Chemistry of Materials, 2019, 31 (7), pp 2577–2589 – DOI: 10.1021/acs.chemmater.9b00257
Self-Compensation in Transparent Conducting F-doped SnO2
The conductivity and mobility limits in fluorine-doped tin dioxide (FTO) are investigated using a combination of atmospheric pressure chemical vapor deposition (APCVD) and hybrid functional density functional theory (DFT). FTO is a widely used low-emissivity glass coating as well as a transparent conductive layer in photovoltaic cells. Modelling of the transport properties shows that the measured Hall effect mobilities are well below the theoretical ionised impurity scattering limit. Calculation of the dopant and intrinsic defects within FTO show that a self-compensation mechanism occurs whereby interstitial Fluorine (Fi) acts as an acceptor compensating substitutional fluorine (Fo). This work highlights the complex nature of dopants and defect in well characterised metal oxides, providing insight into the possible disadvantages to conventional doping. This work was in collaboration with the group of Prof. Tim Veal (University of Liverpool) and Pilkington NSG group.

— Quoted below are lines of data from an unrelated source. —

import Mathlib
import HarnessLib
import Summits.ValiantsHypothesis.ValiantsHypothesis.Theses.MonotoneRestoration
import Literature.Computability.AlgebraicComplexity.ArithCircuit
import Literature.Computability.AlgebraicComplexity.ArithCircuitProofs
import Literature.Computability.AlgebraicComplexity.MonotoneStructure
import Literature.Computability.AlgebraicComplexity.PermanentIrreducible
import Literature.ModelTheory.FiniteModelTheory.CkEquiv
import Summits.ValiantsHypothesis.ValiantsHypothesis.Theorems.MonotoneRestorationMonotoneRestorationQPCosetCount
import Summits.ValiantsHypothesis.ValiantsHypothesis.Theorems.MonotoneRestorationMonotoneRestorationQPSymmetricLB
import Summits.ValiantsHypothesis.ValiantsHypothesis.Theorems.MonotoneRestorationMonotoneRestorationQPSupportSymmetrisation
import Summits.ValiantsHypothesis.ValiantsHypothesis.Theorems.MonotoneRestorationMonotoneRestorationQPSparseRegime
import Summits.ValiantsHypothesis.ValiantsHypothesis.Theorems.MonotoneRestorationMonotoneRestorationQPBeta
import Literature.Computability.AlgebraicComplexity.SymmetricArithCircuit
import Literature.Computability.AlgebraicComplexity.DawarWilsenach2025Proofs
import Literature.GroupTheory.PermutationGroups.SmallIndexSubgroups
import Summits.ValiantsHypothesis.ValiantsHypothesis.Theorems.MonotoneRestorationQP.Negative.LoadBearing
import Summits.ValiantsHypothesis.ValiantsHypothesis.Theorems.MonotoneRestorationMonotoneRestorationQPPermSupportCount

/-! TTRL-lite variant V20203 of stmt-ValiantsHypothesis-15886 -/

-- `Summit.ValiantsHypothesis.ValiantsHypothesis.…` is the tree's mandated single-conjunct layout
-- (Sub = Summit), so the duplicated namespace component is intended.
set_option linter.dupNamespace false

namespace Summit.ValiantsHypothesis.ValiantsHypothesis.Theorems

open Summit.ValiantsHypothesis.ValiantsHypothesis.Theses.MonotoneRestoration
open Literature.Computability.AlgebraicComplexity

/-- TTRL-lite variant V20203 of `stub_esymmRowSums_structure` (stmt-ValiantsHypothesis-15886):
the row-sum substitution of the `k`-th elementary symmetric polynomial, evaluated at ANY
function-graph 0/1 matrix (exactly one `1` per row, at column `g i` — e.g. every permutation
matrix), equals `n.choose k`: each row sum evaluates to `1`, and `esymm` at the all-ones point
counts the `k`-subsets of `Fin n`. -/
theorem stub_esymmRowSums_structure_var20203 :
    ∀ (n k : ℕ) (g : Fin n → Fin n),
      MvPolynomial.eval (fun p : Fin n × Fin n => if p.2 = g p.1 then (1 : NNReal) else 0)
        (MvPolynomial.bind₁ (fun i : Fin n => ∑ j : Fin n, MvPolynomial.X (i, j))
          (MvPolynomial.esymm (Fin n) NNReal k)) = (n.choose k : NNReal) := by
  intro n k g
  have hb : MvPolynomial.eval (fun p : Fin n × Fin n => if p.2 = g p.1 then (1 : NNReal) else 0)
        (MvPolynomial.bind₁ (fun i : Fin n => ∑ j : Fin n, MvPolynomial.X (i, j))
          (MvPolynomial.esymm (Fin n) NNReal k)) =
      MvPolynomial.eval (fun i : Fin n =>
        MvPolynomial.eval (fun p : Fin n × Fin n => if p.2 = g p.1 then (1 : NNReal) else 0)
          (∑ j : Fin n, MvPolynomial.X (i, j))) (MvPolynomial.esymm (Fin n) NNReal k) :=
    MvPolynomial.eval₂Hom_bind₁ _ _ _ _
  rw [hb]
  have hrow : (fun i : Fin n =>
      MvPolynomial.eval (fun p : Fin n × Fin n => if p.2 = g p.1 then (1 : NNReal) else 0)
        (∑ j : Fin n, MvPolynomial.X (i, j))) = fun _ => (1 : NNReal) := by
    funext i
    simp only [map_sum, MvPolynomial.eval_X]
    rw [Finset.sum_ite_eq' Finset.univ (g i) (fun _ => (1 : NNReal))]
    simp
  rw [hrow]
  simp only [MvPolynomial.esymm, map_sum, map_prod, MvPolynomial.eval_X, Finset.prod_const_one,
    Finset.sum_const, Finset.card_powersetCard, Finset.card_univ, Fintype.card_fin]
  simp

Advanced Functional Materials, 2018, 28, 1701900 – DOI: 10.1002/adfm.201701900
Engineering Valence band Dispersion for High Mobility p-type Transparent Conductors
The lack of a high-mobility, high conductivity, p-type dopable transparent conductor has been a stumbling block for the electronics industry for decades. This hinders the development of transparent p-n junctions as well as improving on the efficiency of applications such as photovoltaics. This work furthers the design principles set about in copper-based oxides and chalcogenides extending them to the pnictides, in particular, the family of compounds with the MCuP formula (where M = Mg, Ca, Sr and Ba). Here the combination of Cu 3d and P 3p mixing at the top of the valence band twinned with a trigonal planar coordination gives rise to a highly dispersive valence band maximum (VBM) with a low ionisation potential ideal for high hole mobility dopability. Experimental undoped powders of CaCuP were synthesised as a proof of concept displaying high p-type conductivity. This work helps forward the field of transparent conductors and also shows that CaCuP is a material with the potential for enhancing applications which need a high hole mobility p-type component. This work was incollaboration with the group of Dr Robert Palgrave (University College London).